Hosted apps have a risk (coordinated failure) that desktop apps generally do
not. 100,000 hard drives don't all crash at once.

Also remember that it's in the interests of journalists to assume a tone of
authority, to write in a way that mimics reasoned analysis: "this is part of a
recent trend". It's a little gratuitous, but it's not unnecessary bashing.

------
gibsonf1
This is bad news for any company trying to build trust in web hosted
applications and data (such as mine). I hope they can fix it and restore the
data, otherwise a lot of trust in general will be lost. Wouldn't they at least
have data backups? (Does Amazon's S3 backup their data?)

------
aristus
This is the upshot of putting your software on the web. Word or Access bugs
b0rk user data retail. The same kind of glitch in a web app is magnified
because it happens wholesale: everyone is affected at once.
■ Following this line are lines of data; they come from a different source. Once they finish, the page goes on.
/-- ★★ **THE INFINITESIMAL GAUGE COVARIANCE OF `Q_k`, matrix level**: wherever 35b's `iterM k` is differentiable at `V₀` (e.g. under the guard, or at the flat
background), for every `λ : sites → 𝔰𝔲(N)`,
`Q_k(V₀)[b ↦ ↑λ(b₋)·V₀(b) − V₀(b)·↑λ(b₊)](c) = ↑λ(emb^k c₋)·(iterM k V₀)(c) − (iterM k V₀)(c)·↑λ(emb^k c₊)` — the derivative at `t = 0` of `Ū^k(U^{u(t)}) = (Ū^k U)^{u(t)↾k}`
along `u(t) = exp(t·λ)`: chain rule on the left (`hasFDerivAt` of `iterM k` at `C_{u(0)}V₀ = V₀`), §1 on the right, uniqueness of derivatives.
[cite: Balaban1985Variational, (3)-(5) p.278, (44) p.285; Balaban1985Averaging, (11) p.19] -/
theorem dIterL_apply_infGauge_of_differentiableAt {k : ℕ} {V₀ : PBond P 0 → Matrix (Fin N) (Fin N) ℂ}
    (hd : DifferentiableAt ℝ (iterM k : (PBond P 0 → Matrix (Fin N) (Fin N) ℂ) → PBond P k → Matrix (Fin N) (Fin N) ℂ) V₀)
    (L : Site P 0 → lieSU (Fin N)) (c : PBond P k) :
    dIterL k V₀ (fun b => (L b.src : Matrix (Fin N) (Fin N) ℂ) * V₀ b - V₀ b * (L b.tgt : Matrix (Fin N) (Fin N) ℂ)) c =
      (L (embIter k c.src) : Matrix (Fin N) (Fin N) ℂ) * iterM k V₀ c - iterM k V₀ c * (L (embIter k c.tgt) : Matrix (Fin N) (Fin N) ℂ) := by
  set w : ℝ → GaugeTransf P 0 (SU N) := fun t x => expSU (t • L x) with hw_def
  have hw : ∀ x : Site P 0, HasDerivAt (fun t : ℝ => ((w t x : SU N) : Matrix (Fin N) (Fin N) ℂ)) (L x : Matrix (Fin N) (Fin N) ℂ) 0 :=
    fun x => hasDerivAt_coe_expSU_smul (L x)
  have h1 : ∀ x : Site P 0, w 0 x = 1 := fun x => by
    show expSU ((0 : ℝ) • L x) = 1
    rw [zero_smul, expSU_zero]
  have h0 : fieldConj (w 0) V₀ = V₀ := by
    funext b
    rw [fieldConj_apply, h1, h1, OneMemClass.coe_one, star_one, one_mul, mul_one]
  have hC : HasDerivAt (fun t : ℝ => fieldConj (w t) V₀)
      (fun b => (L b.src : Matrix (Fin N) (Fin N) ℂ) * V₀ b - V₀ b * (L b.tgt : Matrix (Fin N) (Fin N) ℂ)) 0 := by
    refine (hasDerivAt_fieldConj_family_of_one hw h1 (hasDerivAt_const (0 : ℝ) V₀)).congr_deriv (funext fun b => ?_)
    simp only [Pi.zero_apply, zero_add]
  have hI : HasFDerivAt (iterM k : (PBond P 0 → Matrix (Fin N) (Fin N) ℂ) → PBond P k → Matrix (Fin N) (Fin N) ℂ) (dIterL k V₀) (fieldConj (w 0) V₀) := by
    rw [h0]
    exact hd.hasFDerivAt
  have hlhs : HasDerivAt (fun t : ℝ => iterM k (fieldConj (w t) V₀))
      (dIterL k V₀ (fun b => (L b.src : Matrix (Fin N) (Fin N) ℂ) * V₀ b - V₀ b * (L b.tgt : Matrix (Fin N) (Fin N) ℂ))) 0 :=
    hI.comp_hasDerivAt (0 : ℝ) hC
  have hrhs := hasDerivAt_iterM_fieldConj_family_of_one (k := k) hw h1 V₀
  exact congrFun (hlhs.unique hrhs) c

variable [NeZero N]

/-- ★★ **ON `SU(N)` DATA UNDER 35b's GUARD BELOW `k`**: `Q_k(↑U)[b ↦ ↑λ(b₋)·↑U_b − ↑U_b·↑λ(b₊)](c) = ↑λ(emb^k c₋)·↑Ū^k(U)(c) − ↑Ū^k(U)(c)·↑λ(emb^k c₊)` — the chart direction
of the infinitesimal gauge transformation of `U` is mapped to that of `Ū^k(U)` with the block-centre values `λ∘emb^k` («`Ū^u = (Ū)^ū`» to first order in `u`).
[cite: Balaban1985Variational, (3)-(5) p.278, (44) p.285; Balaban1985Averaging, (11) p.19; Balaban1987RG1, (0.4) p.253, (0.21) p.256] -/
theorem dIterL_apply_infGauge {U : GaugeField P 0 (SU N)} {k : ℕ} (h : SmallBelow (fun j => blockAvg (P := P) (j := j) expMeanLogSU) k U)
    (L : Site P 0 → lieSU (Fin N)) (c : PBond P k) :
    dIterL k (coeField U) (fun b => (L b.src : Matrix (Fin N) (Fin N) ℂ) * (U b : Matrix (Fin N) (Fin N) ℂ) -
        (U b : Matrix (Fin N) (Fin N) ℂ) * (L b.tgt : Matrix (Fin N) (Fin N) ℂ)) c =
      (L (embIter k c.src) : Matrix (Fin N) (Fin N) ℂ) *
          ((Averaging.iter (fun j => blockAvg (P := P) (j := j) expMeanLogSU) k U c : SU N) : Matrix (Fin N) (Fin N) ℂ) -
        ((Averaging.iter (fun j => blockAvg (P := P) (j := j) expMeanLogSU) k U c : SU N) : Matrix (Fin N) (Fin N) ℂ) *
          (L (embIter k c.tgt) : Matrix (Fin N) (Fin N) ℂ) := by
  have hd : DifferentiableAt ℝ (iterM k : (PBond P 0 → Matrix (Fin N) (Fin N) ℂ) → PBond P k → Matrix (Fin N) (Fin N) ℂ) (coeField U) :=
    (contDiffAt_iterM k h).differentiableAt (by simp)
  have hmain := dIterL_apply_infGauge_of_differentiableAt hd L c
  rw [← coeField_iter_eq_iterM k h] at hmain
  exact hmain

end Operator

/-! ## §3  Print's left-trivialised reading: `Q_k(U)(∇_U λ) = ∇_{Ū^k(U)}(λ∘emb^k)`; residual directions are kernel directions -/

section SUReading

variable {P : Params} {N : ℕ} [NeZero N]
But I would class this with the Yahoo/Google DDoS blackouts and the eBay
scaling blackout circa 1999. Teething problems that will soon be forgotten
_if_ they are fixed correctly.

------
dawie
I guess they should allow you to export your settings and take your data with
you. That is a Web 2.0 rule after all.

------
imp
I could see a few more episodes like this forcing Google to focus more on
'reliability' which could decrease the amount of risks they take and increase
their cycle time for new products. Has to happen eventually.